RSS-Bridge / rss-bridge

The RSS feed for websites missing it
https://rss-bridge.org/bridge01/
The Unlicense
6.98k stars 1.02k forks source link

Add JSON extraction embedded in HTML script element #4106

Open hkcomori opened 1 month ago

hkcomori commented 1 month ago

I want to extract JSON embedded in HTML script elements for processing by JSON dotpath. So I have added a format that outputs only bare content. Barejson is a term I coined because pure format names could not explain the behavior.. So if you have a better idea, I would like to adopt it.

This format can output only one item, so if more and less than one is found, an error will occur.

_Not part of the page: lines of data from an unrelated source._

/-- **Bonami's lemma for a harmonic layer on the slice, expectation form.** For `0 < t < n`, `q` harmonic of degree `j ≤ t`
with `t + j ≤ n`, `r ≥ 1`, `p = t/n`, `K = (2r−1)·max(p,1−p)/min(p,1−p)` and `Λ = transferRatio n t j p`:
`𝔼_{|U|=t}[(zeta q)^{2r}] ≤ (n+1)·K^{rj}·(Λ · 𝔼_{|U|=t}[(zeta q)²])^r` (expectations = sums divided by `C(n,t)`).
[cite: ODonnell2014, Thm. 10.21; FilmusMossel2019, Thm. 3.9] -/
theorem slice_bonami_layer_expect {t j : ℕ} (ht0 : 0 < t) (htn : t < n) (hjt : j ≤ t) (htj : t + j ≤ n)
    {q : Finset (Fin n) → ℝ} (hq : IsHarmonic j q) (r : ℕ) (hr : 1 ≤ r) :
    (∑ U ∈ univ.powersetCard t, (zeta q U ^ 2) ^ r) / (n.choose t : ℝ) ≤
      (n + 1 : ℝ) *
        ((2 * r - 1 : ℝ) * (max ((t : ℝ) / n) (1 - (t : ℝ) / n) / min ((t : ℝ) / n) (1 - (t : ℝ) / n))) ^ (r * j) *
          (transferRatio n t j ((t : ℝ) / n) * ((∑ U ∈ univ.powersetCard t, zeta q U ^ 2) / (n.choose t : ℝ))) ^ r := by
  set p : ℝ := (t : ℝ) / n
  set K : ℝ := (2 * r - 1 : ℝ) * (max p (1 - p) / min p (1 - p))
  have hmain := slice_bonami_layer ht0 htn hq r hr
  have hC : (0 : ℝ) < (n.choose t : ℝ) := by exact_mod_cast Nat.choose_pos htn.le
  have hff : 0 < ff ((n : ℝ) - 2 * j) (t - j) := ff_sub_pos hjt htj
  -- `(p(1−p))^j ⟪q,q⟫ = Λ · 𝔼_slice[(zeta q)²]`
  have hnorm := biased_norm_eq_mul_slice_norm (t := t) hjt hq p
  rw [sum_biasedWeight_mul_zeta_sq hq p] at hnorm
  have hX : (p * (1 - p)) ^ j * ip q q =
      transferRatio n t j p * ((∑ U ∈ univ.powersetCard t, zeta q U ^ 2) / (n.choose t : ℝ)) := by
    unfold transferRatio
    rw [show (p * (1 - p)) ^ j * (n.choose t : ℝ) * ((t - j).factorial : ℝ) / ff ((n : ℝ) - 2 * j) (t - j) *
        ((∑ U ∈ univ.powersetCard t, zeta q U ^ 2) / (n.choose t : ℝ)) =
        ((p * (1 - p)) ^ j * ((t - j).factorial : ℝ) * ∑ U ∈ univ.powersetCard t, zeta q U ^ 2) /
          ff ((n : ℝ) - 2 * j) (t - j) * ((n.choose t : ℝ) / (n.choose t : ℝ)) by ring]
    rw [div_self hC.ne', mul_one, ← hnorm, mul_div_assoc, div_self hff.ne', mul_one]
  rw [← hX]
  rw [div_le_iff₀ hC]
  calc ∑ U ∈ univ.powersetCard t, (zeta q U ^ 2) ^ r
      ≤ (n + 1 : ℝ) * (n.choose t : ℝ) * K ^ (r * j) * ((p * (1 - p)) ^ j * ip q q) ^ r := hmain
    _ = (n + 1 : ℝ) * K ^ (r * j) * ((p * (1 - p)) ^ j * ip q q) ^ r * (n.choose t : ℝ) := by ring

end Literature.Combinatorics.AssociationSchemes.JohnsonHarmonicsBiased
import Mathlib
import HarnessLib
import Summits.ValiantsHypothesis.ValiantsHypothesis.Theses.MonotoneRestoration
import Literature.Computability.AlgebraicComplexity.ArithCircuit
import Literature.Computability.AlgebraicComplexity.ArithCircuitProofs
import Literature.Computability.AlgebraicComplexity.MonotoneStructure
import Literature.Computability.AlgebraicComplexity.PermanentIrreducible
import Literature.ModelTheory.FiniteModelTheory.CkEquiv
import Summits.ValiantsHypothesis.ValiantsHypothesis.Theorems.MonotoneRestorationMonotoneRestorationQPCosetCount
import Summits.ValiantsHypothesis.ValiantsHypothesis.Theorems.MonotoneRestorationMonotoneRestorationQPSymmetricLB
import Summits.ValiantsHypothesis.ValiantsHypothesis.Theorems.MonotoneRestorationMonotoneRestorationQPSupportSymmetrisation
import Summits.ValiantsHypothesis.ValiantsHypothesis.Theorems.MonotoneRestorationMonotoneRestorationQPSparseRegime
import Summits.ValiantsHypothesis.ValiantsHypothesis.Theorems.MonotoneRestorationMonotoneRestorationQPBeta
import Literature.Computability.AlgebraicComplexity.SymmetricArithCircuit
import Literature.Computability.AlgebraicComplexity.DawarWilsenach2025Proofs
import Literature.GroupTheory.PermutationGroups.SmallIndexSubgroups
import Summits.ValiantsHypothesis.ValiantsHypothesis.Theorems.MonotoneRestorationQP.Negative.LoadBearing
import Summits.ValiantsHypothesis.ValiantsHypothesis.Theorems.MonotoneRestorationMonotoneRestorationQPPermSupportCount

/-! TTRL-lite variant V14619 of stmt-ValiantsHypothesis-15886

Variant `bound_nat:d≤3` of stub `stub_symmetricMonotone_choose_le_card` (line c2 of crux
`MonotoneRestorationQP`). The added hypothesis `d ≤ 3` is incompatible with `2 ≤ k` and
`k * k ≤ d` (which force `4 ≤ d`), so the variant holds vacuously.
-/

-- `Summit.ValiantsHypothesis.ValiantsHypothesis.…` is the tree's mandated single-conjunct layout
-- (Sub = Summit), so the duplicated namespace component is intended.
set_option linter.dupNamespace false

namespace Summit.ValiantsHypothesis.ValiantsHypothesis.Theorems

open Summit.ValiantsHypothesis.ValiantsHypothesis.Theses.MonotoneRestoration
open Literature.Computability.AlgebraicComplexity

/-- TTRL-lite variant V14619 (move `small_case`, op `bound_nat:d≤3`) of
`stub_symmetricMonotone_choose_le_card` (stmt-ValiantsHypothesis-15886): under the extra
hypothesis `d ≤ 3` the statement is vacuous, since `2 ≤ k` and `k * k ≤ d` force `4 ≤ d`. -/
theorem stub_symmetricMonotone_choose_le_card_var14619 :
    ∀ (n : ℕ) (G : Type) [Fintype G] (C : LabelledArithCircuit NNReal (Fin n × Fin n) Unit G)
      (hC : C.IsSymmetric (Equiv.Perm (Fin n))) (d k : ℕ)
      (hhom : (C.eval (C.output ())).IsHomogeneous d) (h0 : C.eval (C.output ()) ≠ 0)
      (hrow : ∀ m ∈ (C.eval (C.output ())).support, ∀ i : Fin n, rowDegrees m i ≤ 1)
      (hn : 8 < n) (hk : 2 ≤ k) (h4k : 4 * k ≤ n) (hkd : k * k ≤ d) (hdk : d + k + 9 ≤ n),
      d ≤ 3 → n.choose k ≤ Fintype.card G := by
  intro n G _ C _ d k _ _ _ _ hk _ hkd _ hd3
  exfalso
  have h4 : 2 * 2 ≤ k * k := Nat.mul_le_mul hk hk
  omega

end Summit.ValiantsHypothesis.ValiantsHypothesis.Theorems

This is triggered by the following discussion: https://github.com/FreshRSS/FreshRSS/discussions/6406

dvikan commented 1 month ago

sorry i dont understand the use case here

maybe show example usage

hkcomori commented 1 month ago

I want to use JSON dotted path to get information from JSON embedded as a script element, such as the following on this page. It contains information on articles that should be RSS. It can be read from HTML, but some information are only in JSON.

<script id="__NEXT_DATA__" type="application/json">{"props":{"pageProps":{"workId":"018d6a5c-b9f2-77db-9191-e7cc6fbfdce2", ... }</script>

JSON must be separate from HTML because JSON dotted paths are not HTML readable. For this purpose, this PR feature extracts JSON, and the JSON dotted path processes the results.

hkcomori commented 1 month ago

XPathBridge example:

Enter web page URL: https://comic-walker.com/detail/KC_003160_S?episodeType=latest Item selector: //script[@id="__NEXT_DATA__"] Item title selector: "JSON" Item description selector: ./text() Use raw item description: true

hkcomori commented 1 month ago

Is it better to create bridges to extract RSS from embedded json instead of such format for intermediate files?

dvikan commented 1 month ago
  1. are you aware that there already exists a JsonFormat?

  2. Have you tested this PR and it does what you need?

hkcomori commented 1 month ago
  1. are you aware that there already exists a JsonFormat?

Of course, I first tried JsonFormat. I expected the following results:

{
    ...
    "content": {
        "key": "value"
    }
}

But in fact, the content was converted to a string and raw Json could not be extracted:

{
    ...
    "content": "{\"key\": \"value\"}"
}
  1. Have you tested this PR and it does what you need?

Yes. I confirmed that this result is raw json content and JSON dotted path can processes it.